Foremost Group is a privately held American shipping company, headquartered in New York City. It operates globally, chartering vessels to companies in the dry bulk shipping industry. Its clients include Bunge (St. Louis, MO), Cargill (Minnetonka, MN), Dreyfus (Rotterdam), MOL (Tokyo) and NYK Line (Tokyo). Foremost Group was founded in 1964 by James Si-Cheng Chao and his wife Ruth Mulan Chu Chao, who each immigrated to the United States from China by way of Taiwan. Its chair and CEO since 2008 is Angela Chao, the sixth daughter of the company's founders and the third of their children born in the United States.

Commercial operations 
Seventy two percent of the freight its ships carry on behalf of its charterers is shipped to China, with its ships operating primarily in the region of Korea to Australia, but also world-wide. Iron ore, bauxite, and other bulk dry goods are the principal cargoes carried by its charterers, who choose the routes and cargoes carried.

Customers have been reported to include Japan's NYK Line and MOL, Dreyfus of France, and both Bunge and Cargill of the United States.

Humanitarian shipments 
Early in its history, Foremost shipped rice to Vietnam under contract with the U.S. government during the Vietnam War. The United Nations contracted with Foremost to deliver humanitarian cargo to Bangladesh during its war for independence in 1971.

Fleet 
SUNY Maritime College called its fleet “one of the youngest and most environmentally friendly fleets in the world.” In 2015 it began construction of the first cargo ship jointly financed by banks in both the People's Republic of China and Taiwan; the Beijing office of China's Export Import Bank and the New York branch of Taiwan's First Commercial Bank each provided equal loan facilities to support construction of two 180,000-dwt bulk carriers. Its ships are registered under the flags of Liberia and Hong Kong. Foremost has had some of its ships built by China State Shipbuilding, some of them financed by loans from the state-owned Export-Import Bank of China.  

From 2012 to 2019 its fleet grew from 17 to 33 ships, valued at $1.2 billion, the most valuable of any dry bulk shipper headquartered in the United States. It ordered the construction of 10 bulk cargo vessels in 2017 and 2018, the majority from Japanese shipyards.
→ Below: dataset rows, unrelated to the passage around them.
import Summits.RiemannHypothesis.RiemannHypothesis.Theorems.WeilFormatCCinfFactsEvenTruncA
import HarnessLib

/-!
# Format C, design C∞: NAMES for the even sector's row families, profile table and row remainder (cut at power `E₀`)

Route context: Fourier–Galerkin / Schur-complement certificates of Weil positivity on a window ("format C", C∞ door;
cell memo `run/shared/lean/pub/rh-explicit/rh-explicit-weil-10/KERNEL-LEVER.md` §22–§23; supporting stmt-RiemannHypothesis-0098;
seat rh-explicit-weil-10).  `cinf_facts_even_truncA` (`WeilFormatCCinfFactsEvenTruncA`) proves the C∞ doors' hypotheses
`hρrowe ∧ hrowe ∧ hVe ∧ hWe` for EXPLICIT printed functions `Prowe`, `ρrowe`, `Rtabe` (multi-kilobyte lambdas).  The rung's
data side (rh-explicit-weil-2's exact-integer stage pipeline `CinfStageE.SR …` and the `TabNear` validators of the
tables `PR`, `RT`, `RR`) must name the SAME functions.  This file gives them names, so that every downstream statement carries
an identifier instead of the printed lambda and the door's `_`-slots unify syntactically:

* `CinfFam.prowRawE` — the (tag, power) coefficient of the block row `n` (un-rescaled), with the per-tag
  projections `prowRawE_tag0/1/2/3` (`rfl`): tag 0 = the pure fiber sum boxed by `CinfCoeff.mem_evenRowPureBox`, tag 3 = the
  `S_m` fiber sum of `CinfCoeff.mem_evenRowSinBox`, tags 1, 2 = 0;
* `CinfFam.prowE` — the door's `Prowe` (rescaled and truncated: `raw(t, e+1)/m₀^{e+1}`), `prowE_apply`;
* `CinfFam.rtabRawE`, `CinfFam.rtabE` — the door's `Rtabe`, `rtabE_apply`, `rtabRawE_tag0`;
* `CinfFam.rhoRowE` — the door's `ρrowe` (analytic remainder + truncation tail), `rhoRowE_eq`;
* `cinf_facts_even_truncA_fam` — `cinf_facts_even_truncA` RESTATED through the names (same hypotheses, same order).

Definitions are verbatim copies of the printed lambdas (generated from the tree file by
`HOME/rh-explicit-weil-10/lean/gen12/gen/make_famdefs.py`); proofs `rfl` / `exact`.  Standard axioms; no RH claim.
-/

set_option autoImplicit false
-- `Summit.RiemannHypothesis.RiemannHypothesis.…` is the layout-mandated namespace (summit = problem name).
set_option linter.dupNamespace false

noncomputable section

open Complex Filter Set MeasureTheory Finset
open scoped Real Topology ComplexConjugate ArithmeticFunction.vonMangoldt

namespace Summit.RiemannHypothesis.RiemannHypothesis.Theorems.WeilFormatC

open Literature.NumberTheory.LFunctions Literature.NumberTheory.LFunctions.Yoshida1992
  Literature.Analysis.SpecialFunctions

namespace CinfFam

/-- The (tag, power)-coefficient function of the even block row `n` BEFORE rescaling/truncation
(`abs_evenRow_sub_family_le`): `prowRawE a ν K R J n t d` = coefficient of `T_t/m^d`. -/
def prowRawE (a : ℝ) (ν K R J : ℕ) (n : ℕ) : Fin 4 → ℕ → ℝ :=
  fun t d ↦ (![fun d : ℕ ↦ (∑ j ∈ (Finset.range J).filter (fun j ↦ (2 * j + 1) = d),
                π / 4 * ((-1 : ℝ) ^ n * (n : ℝ) ^ (2 * j)) / Real.pi)
              + (∑ p ∈ (Finset.Icc 1 K ×ˢ Finset.range J).filter (fun p ↦ p.1 + (2 * p.2 + 1) = d),
                  (fun N : ℕ ↦ (if N % 4 = 1 then (1 : ℝ) else if N % 4 = 3 then -1 else 0)
              * (1 - 1 / (2 * (N : ℝ))
                  - (∑ l ∈ Finset.Icc 1 ν, (bernoulli (2 * l) : ℝ) / (2 * l) * 16 ^ l
                      * (((N - 1).choose (2 * l - 1) : ℕ) : ℝ)) / 2)
              * (a / (2 * π)) ^ N) p.1
                    * ((-1 : ℝ) ^ n * (n : ℝ) ^ (2 * p.2)) / Real.pi)
              - (∑ p ∈ (Finset.range R ×ˢ Finset.range J).filter (fun p ↦ (2 * p.1 + 1) + (2 * p.2 + 1) = d),
                  (fun r : ℕ ↦ (-1 : ℝ) ^ r *
              (∑' l : ℕ, Real.exp (-(2 * a * digammaNode l)) * digammaNode l ^ (2 * r)) * (a / π) ^ (2 * r + 1)) p.1
                    * ((-1 : ℝ) ^ n * (n : ℝ) ^ (2 * p.2)) / Real.pi)
              + (∑ r ∈ (Finset.range J).filter (fun r ↦ (2 * r + 2) = d),
                  (fun r : ℕ ↦ (-1 : ℝ) ^ n *
              (-((n : ℝ) ^ (2 * r + 1)) * ((Complex.digamma (1 / 4 + ((freq a n : ℝ) : ℂ) / 2 * I)).im / 2
                  + (∑ k ∈ weilPrimeIndex a, (Λ k : ℝ) / Real.sqrt k * Real.sin (freq a n * Real.log k))
                  - archExpSumSin a n) / π
                + 4 / a * (Real.exp (a / 2) - Real.exp (-(a / 2))) ^ 2 * (-1 : ℝ) ^ r * (a ^ 2 / (4 * π ^ 2)) ^ (r + 1)
                  * (1 / (1 + 4 * freq a n ^ 2)))) r),
                fun _ ↦ 0, fun _ ↦ 0,
                fun d : ℕ ↦ ∑ j ∈ (Finset.range J).filter (fun j ↦ (2 * j + 1) = d),
                ((-1 : ℝ) ^ n * (n : ℝ) ^ (2 * j)) / Real.pi] t) d

/-- The door's `Prowe` for the truncated rescaled families over `Fin 4 × Fin E₀` (verbatim from `cinf_facts_even_truncA`). -/
def prowE (a : ℝ) (ν K R J E₀ m₀ : ℕ) : ℕ → Fin 4 × Fin E₀ → ℝ :=
  fun (n : ℕ) (x : Fin 4 × Fin E₀) ↦ ((![fun d : ℕ ↦ (∑ j ∈ (Finset.range J).filter (fun j ↦ (2 * j + 1) = d),
                π / 4 * ((-1 : ℝ) ^ n * (n : ℝ) ^ (2 * j)) / Real.pi)
              + (∑ p ∈ (Finset.Icc 1 K ×ˢ Finset.range J).filter (fun p ↦ p.1 + (2 * p.2 + 1) = d),
                  (fun N : ℕ ↦ (if N % 4 = 1 then (1 : ℝ) else if N % 4 = 3 then -1 else 0)
              * (1 - 1 / (2 * (N : ℝ))
                  - (∑ l ∈ Finset.Icc 1 ν, (bernoulli (2 * l) : ℝ) / (2 * l) * 16 ^ l
                      * (((N - 1).choose (2 * l - 1) : ℕ) : ℝ)) / 2)
              * (a / (2 * π)) ^ N) p.1
                    * ((-1 : ℝ) ^ n * (n : ℝ) ^ (2 * p.2)) / Real.pi)
              - (∑ p ∈ (Finset.range R ×ˢ Finset.range J).filter (fun p ↦ (2 * p.1 + 1) + (2 * p.2 + 1) = d),
                  (fun r : ℕ ↦ (-1 : ℝ) ^ r *
              (∑' l : ℕ, Real.exp (-(2 * a * digammaNode l)) * digammaNode l ^ (2 * r)) * (a / π) ^ (2 * r + 1)) p.1
                    * ((-1 : ℝ) ^ n * (n : ℝ) ^ (2 * p.2)) / Real.pi)
              + (∑ r ∈ (Finset.range J).filter (fun r ↦ (2 * r + 2) = d),
                  (fun r : ℕ ↦ (-1 : ℝ) ^ n *
              (-((n : ℝ) ^ (2 * r + 1)) * ((Complex.digamma (1 / 4 + ((freq a n : ℝ) : ℂ) / 2 * I)).im / 2
                  + (∑ k ∈ weilPrimeIndex a, (Λ k : ℝ) / Real.sqrt k * Real.sin (freq a n * Real.log k))
                  - archExpSumSin a n) / π
                + 4 / a * (Real.exp (a / 2) - Real.exp (-(a / 2))) ^ 2 * (-1 : ℝ) ^ r * (a ^ 2 / (4 * π ^ 2)) ^ (r + 1)
                  * (1 / (1 + 4 * freq a n ^ 2)))) r),
                fun _ ↦ 0, fun _ ↦ 0,
                fun d : ℕ ↦ ∑ j ∈ (Finset.range J).filter (fun j ↦ (2 * j + 1) = d),
                ((-1 : ℝ) ^ n * (n : ℝ) ^ (2 * j)) / Real.pi] x.1) ((x.2 : ℕ) + 1) / (m₀ : ℝ) ^ ((x.2 : ℕ) + 1))

/-- The door's `ρrowe`: analytic remainder at orders `(ν, K, R, J)` plus the truncation tail beyond power `E₀`
(verbatim from `cinf_facts_even_truncA`). -/
def rhoRowE (a : ℝ) (ν K R J D E₀ m₀ : ℕ) : ℕ → ℝ :=
  fun n : ℕ ↦ (((4 * Real.pi ^ 2 / 3 * ((2 * ν + 1).factorial : ℝ) / (2 * Real.pi) ^ (2 * ν + 1)
                * (4 * (1 / (4 * (π * m₀ / a / 2)))) ^ (2 * ν)
              + (1 / (4 * (π * m₀ / a / 2))) ^ (K + 1) / ((K + 1) * (1 - 1 / (4 * (π * m₀ / a / 2))))
              + 2 * (1 / (4 * (π * m₀ / a / 2))) ^ (K + 1)
              + ∑ k ∈ Finset.Icc 1 ν, |(bernoulli (2 * k) : ℝ) / (2 * k)| * 2 ^ (K + 1 + 4 * k)
                  * (1 / (4 * (π * m₀ / a / 2))) ^ (K + 1)) / 2
            + (∑' k : ℕ, Real.exp (-(2 * a * digammaNode k)) * digammaNode k ^ (2 * R))
                / |π * m₀ / a| ^ (2 * R + 1)) / π
            * ∑ j ∈ Finset.range J, (n : ℝ) ^ (2 * j) / (m₀ : ℝ) ^ (2 * j + 1)
          + (2 * (π / 4 + (∑ k ∈ weilPrimeIndex a, (Λ k : ℝ) / Real.sqrt k) + a * (1 + weilArchDensity (2 * a)) / π)
                * (n : ℝ) ^ (2 * J) / π
              + 4 / a * (Real.exp (a / 2) - Real.exp (-(a / 2))) ^ 2 * (a ^ 2 / (4 * π ^ 2)) ^ (J + 1)
                * (1 / (1 + 4 * freq a n ^ 2))) / (m₀ : ℝ) ^ (2 * J + 1))
        + ∑ x : Fin 4 × Fin (D + 1), if E₀ < (x.2 : ℕ) then
          |(fun t d ↦ (![fun d : ℕ ↦ (∑ j ∈ (Finset.range J).filter (fun j ↦ (2 * j + 1) = d),
                π / 4 * ((-1 : ℝ) ^ n * (n : ℝ) ^ (2 * j)) / Real.pi)
              + (∑ p ∈ (Finset.Icc 1 K ×ˢ Finset.range J).filter (fun p ↦ p.1 + (2 * p.2 + 1) = d),
                  (fun N : ℕ ↦ (if N % 4 = 1 then (1 : ℝ) else if N % 4 = 3 then -1 else 0)
              * (1 - 1 / (2 * (N : ℝ))
                  - (∑ l ∈ Finset.Icc 1 ν, (bernoulli (2 * l) : ℝ) / (2 * l) * 16 ^ l
                      * (((N - 1).choose (2 * l - 1) : ℕ) : ℝ)) / 2)
              * (a / (2 * π)) ^ N) p.1
                    * ((-1 : ℝ) ^ n * (n : ℝ) ^ (2 * p.2)) / Real.pi)
              - (∑ p ∈ (Finset.range R ×ˢ Finset.range J).filter (fun p ↦ (2 * p.1 + 1) + (2 * p.2 + 1) = d),
                  (fun r : ℕ ↦ (-1 : ℝ) ^ r *
              (∑' l : ℕ, Real.exp (-(2 * a * digammaNode l)) * digammaNode l ^ (2 * r)) * (a / π) ^ (2 * r + 1)) p.1
                    * ((-1 : ℝ) ^ n * (n : ℝ) ^ (2 * p.2)) / Real.pi)
              + (∑ r ∈ (Finset.range J).filter (fun r ↦ (2 * r + 2) = d),
                  (fun r : ℕ ↦ (-1 : ℝ) ^ n *
              (-((n : ℝ) ^ (2 * r + 1)) * ((Complex.digamma (1 / 4 + ((freq a n : ℝ) : ℂ) / 2 * I)).im / 2
                  + (∑ k ∈ weilPrimeIndex a, (Λ k : ℝ) / Real.sqrt k * Real.sin (freq a n * Real.log k))
                  - archExpSumSin a n) / π
                + 4 / a * (Real.exp (a / 2) - Real.exp (-(a / 2))) ^ 2 * (-1 : ℝ) ^ r * (a ^ 2 / (4 * π ^ 2)) ^ (r + 1)
                  * (1 / (1 + 4 * freq a n ^ 2)))) r),
                fun _ ↦ 0, fun _ ↦ 0,
                fun d : ℕ ↦ ∑ j ∈ (Finset.range J).filter (fun j ↦ (2 * j + 1) = d),
                ((-1 : ℝ) ^ n * (n : ℝ) ^ (2 * j)) / Real.pi] t) d) x.1 x.2| * (![(1 : ℝ), (m₀ : ℝ), ∑ n ∈ weilPrimeIndex a, (Λ n : ℝ) / Real.sqrt n, ∑ n ∈ weilPrimeIndex a, (Λ n : ℝ) / Real.sqrt n] x.1) / (m₀ : ℝ) ^ (x.2 : ℕ) else 0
In 2019, Foremost received an "eco-friendly" post-Panamax bulk carrier built by Japanese Oshima Shipyards in Nagasaki Prefecture and financed by the First Commercial Bank of Taiwan.

In 2022, Foremost ordered two additional "eco-friendly" 185,000-dwt capesize bulk carriers from Japan’s Namura Shipbuilding capable of carrying multiple bulk cargoes such as iron ore and bauxite. The ships are anticipated to comply with EEDI “phase III” requirements for reduced emissions and increased efficiency. Some sources report the vessels will initially serve Foremost’s long-term contract with Japanese shipper NYK Line.

Controversies
Based in part on Foremost's Pacific-Rim trade, President Trump referred to James Chao's daughter, Elaine Chao, using a racist slur and labelled the Taiwan-born U.S. citizen as a "China lover." The slur was immediately condemned by political and community leaders and civil rights groups including the CEO of the Anti-Defamation League.

The company has come under scrutiny due to perceived conflicts of interest involving Elaine Chao – daughter of its founders and sister of its current CEO – and her husband then-Senate Majority Leader Mitch McConnell. Additional attention has related to Elaine Chao's role as Secretary of Transportation – which regulated U.S.-registered cargo vessels – during the administration of President Donald Trump.